Instructions to follow> Restate the records underneath, keeping each one exactly the same.

===== Data shown

import Mathlib

/-!
# `WeightedInvariant.LocalWeightedDrop`, line `vertex-descent-weight-residues`: slice-then-cylinder

Route `ResolutionOfSingularities/WeightedInvariant`, crux `LocalWeightedDrop`
(stmt-ResolutionOfSingularities-8899), stub `stub_sliceCyl` of the lead's skeleton
`work/LocalWeightedDrop.lean`, PROVED here (statement verbatim from the ledger registration).

**Statement (SLICE-THEN-CYLINDER).** A successor germ `g` lives in
`k[[s, y₁, …, yₙ]] = MvPowerSeries (Fin (n+1)) k` (`s = X 0`, `yᵢ = X i.succ`).  At a coordinate
`i : Fin n` the flat slice `g|_{yᵢ = 0}` is the `n`-variable series obtained by the substitution
`X i.succ ↦ 0`, `X j ↦ X (Fin.predAbove i j)` (renumbering `Fin (n+1) ∖ {i.succ}` to `Fin n`), and the
cylinder along `yᵢ` of an `n`-variable series is the substitution `X m ↦ X (i.succ.succAbove m)`.
The cylinder over the flat slice of `g` is the substitution killing `yᵢ` in `g`
(`X i.succ ↦ 0`, `X j ↦ X j` otherwise).

**Proof.** Both substitution families have zero constant coefficients, hence satisfy
`MvPowerSeries.HasSubst`; compose them with `MvPowerSeries.subst_comp_subst_apply` and compare the
composite family with the killing family index by index: at `j = i.succ` both are `0`
(a substitution `AlgHom` maps `0` to `0`), and at `j ≠ i.succ` the composite is
`X (i.succ.succAbove (i.predAbove j)) = X j` by `Fin.succ_succAbove_predAbove`.
-/

set_option linter.dupNamespace false -- mandated namespace of this single-conjunct summit

namespace Summit.ResolutionOfSingularities.ResolutionOfSingularities.Theorems

/-- SLICE-THEN-CYLINDER, stub `stub_sliceCyl` of the line `vertex-descent-weight-residues` of crux
`LocalWeightedDrop` (stmt-ResolutionOfSingularities-8899).  For `g : k[[s, y₁, …, yₙ]]` and a
coordinate `i : Fin n`, re-embedding the `n`-variable flat slice `g|_{yᵢ = 0}`
(`X i.succ ↦ 0`, `X j ↦ X (i.predAbove j)`) as a cylinder along `yᵢ` (`X m ↦ X (i.succ.succAbove m)`)
is the substitution killing `yᵢ` in `g` (`X i.succ ↦ 0`, `X j ↦ X j` otherwise). -/
theorem stub_sliceCyl : ∀ (k : Type) [Field k] (n : ℕ) (i : Fin n) (g : MvPowerSeries (Fin (n + 1)) k),
    MvPowerSeries.subst (fun m : Fin n => (MvPowerSeries.X ((Fin.succ i).succAbove m) : MvPowerSeries (Fin (n + 1)) k))
      (MvPowerSeries.subst (fun j : Fin (n + 1) => if j = i.succ then (0 : MvPowerSeries (Fin n) k)
        else MvPowerSeries.X (Fin.predAbove i j)) g) =
    MvPowerSeries.subst (fun j : Fin (n + 1) => if j = i.succ then (0 : MvPowerSeries (Fin (n + 1)) k)
      else MvPowerSeries.X j) g := by
  intro k _ n i g
  -- the slicing family `X i.succ ↦ 0`, `X j ↦ X (i.predAbove j)` is substitutable
  have ha : MvPowerSeries.HasSubst (fun j : Fin (n + 1) =>
      if j = i.succ then (0 : MvPowerSeries (Fin n) k) else MvPowerSeries.X (Fin.predAbove i j)) :=
    MvPowerSeries.hasSubst_of_constantCoeff_zero fun j => by
      split_ifs <;> simp
  -- the cylinder family `X m ↦ X (i.succ.succAbove m)` is substitutable
  have hb : MvPowerSeries.HasSubst (fun m : Fin n =>
      (MvPowerSeries.X ((Fin.succ i).succAbove m) : MvPowerSeries (Fin (n + 1)) k)) :=
    MvPowerSeries.hasSubst_of_constantCoeff_zero fun m => by simp
  -- compose the two substitutions and compare the families index by index
  rw [MvPowerSeries.subst_comp_subst_apply ha hb]
  congr 1
  funext j
  split_ifs with hj
  · rw [← MvPowerSeries.coe_substAlgHom hb]
    exact map_zero _
  · rw [MvPowerSeries.subst_X hb, Fin.succ_succAbove_predAbove hj]

end Summit.ResolutionOfSingularities.ResolutionOfSingularities.Theorems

==========

Reply>
import Mathlib

/-!
# `WeightedInvariant.LocalWeightedDrop`, line `vertex-descent-weight-residues`: slice-then-cylinder

Route `ResolutionOfSingularities/WeightedInvariant`, crux `LocalWeightedDrop`
(stmt-ResolutionOfSingularities-8899), stub `stub_sliceCyl` of the lead's skeleton
`work/LocalWeightedDrop.lean`, PROVED here (statement verbatim from the ledger registration).

**Statement (SLICE-THEN-CYLINDER).** A successor germ `g` lives in
`k[[s, y₁, …, yₙ]] = MvPowerSeries (Fin (n+1)) k` (`s = X 0`, `yᵢ = X i.succ`).  At a coordinate
`i : Fin n` the flat slice `g|_{yᵢ = 0}` is the `n`-variable series obtained by the substitution
`X i.succ ↦ 0`, `X j ↦ X (Fin.predAbove i j)` (renumbering `Fin (n+1) ∖ {i.succ}` to `Fin n`), and the
cylinder along `yᵢ` of an `n`-variable series is the substitution `X m ↦ X (i.succ.succAbove m)`.
The cylinder over the flat slice of `g` is the substitution killing `yᵢ` in `g`
(`X i.succ ↦ 0`, `X j ↦ X j` otherwise).

**Proof.** Both substitution families have zero constant coefficients, hence satisfy
`MvPowerSeries.HasSubst`; compose them with `MvPowerSeries.subst_comp_subst_apply` and compare the
composite family with the killing family index by index: at `j = i.succ` both are `0`
(a substitution `AlgHom` maps `0` to `0`), and at `j ≠ i.succ` the composite is
`X (i.succ.succAbove (i.predAbove j)) = X j` by `Fin.succ_succAbove_predAbove`.
-/

set_option linter.dupNamespace false -- mandated namespace of this single-conjunct summit

namespace Summit.ResolutionOfSingularities.ResolutionOfSingularities.Theorems

/-- SLICE-THEN-CYLINDER, stub `stub_sliceCyl` of the line `vertex-descent-weight-residues` of crux
`LocalWeightedDrop` (stmt-ResolutionOfSingularities-8899).  For `g : k[[s, y₁, …, yₙ]]` and a
coordinate `i : Fin n`, re-embedding the `n`-variable flat slice `g|_{yᵢ = 0}`
(`X i.succ ↦ 0`, `X j ↦ X (i.predAbove j)`) as a cylinder along `yᵢ` (`X m ↦ X (i.succ.succAbove m)`)
is the substitution killing `yᵢ` in `g` (`X i.succ ↦ 0`, `X j ↦ X j` otherwise). -/
theorem stub_sliceCyl : ∀ (k : Type) [Field k] (n : ℕ) (i : Fin n) (g : MvPowerSeries (Fin (n + 1)) k),
    MvPowerSeries.subst (fun m : Fin n => (MvPowerSeries.X ((Fin.succ i).succAbove m) : MvPowerSeries (Fin (n + 1)) k))
      (MvPowerSeries.subst (fun j : Fin (n + 1) => if j = i.succ then (0 : MvPowerSeries (Fin n) k)
        else MvPowerSeries.X (Fin.predAbove i j)) g) =
    MvPowerSeries.subst (fun j : Fin (n + 1) => if j = i.succ then (0 : MvPowerSeries (Fin (n + 1)) k)
      else MvPowerSeries.X j) g := by
  intro k _ n i g
  -- the slicing family `X i.succ ↦ 0`, `X j ↦ X (i.predAbove j)` is substitutable
  have ha : MvPowerSeries.HasSubst (fun j : Fin (n + 1) =>
      if j = i.succ then (0 : MvPowerSeries (Fin n) k) else MvPowerSeries.X (Fin.predAbove i j)) :=
    MvPowerSeries.hasSubst_of_constantCoeff_zero fun j => by
      split_ifs <;> simp
  -- the cylinder family `X m ↦ X (i.succ.succAbove m)` is substitutable
  have hb : MvPowerSeries.HasSubst (fun m : Fin n =>
      (MvPowerSeries.X ((Fin.succ i).succAbove m) : MvPowerSeries (Fin (n + 1)) k)) :=
    MvPowerSeries.hasSubst_of_constantCoeff_zero fun m => by simp
  -- compose the two substitutions and compare the families index by index
  rw [MvPowerSeries.subst_comp_subst_apply ha hb]
  congr 1
  funext j
  split_ifs with hj
  · rw [← MvPowerSeries.coe_substAlgHom hb]
    exact map_zero _
  · rw [MvPowerSeries.subst_X hb, Fin.succ_succAbove_predAbove hj]

end Summit.ResolutionOfSingularities.ResolutionOfSingularities.Theorems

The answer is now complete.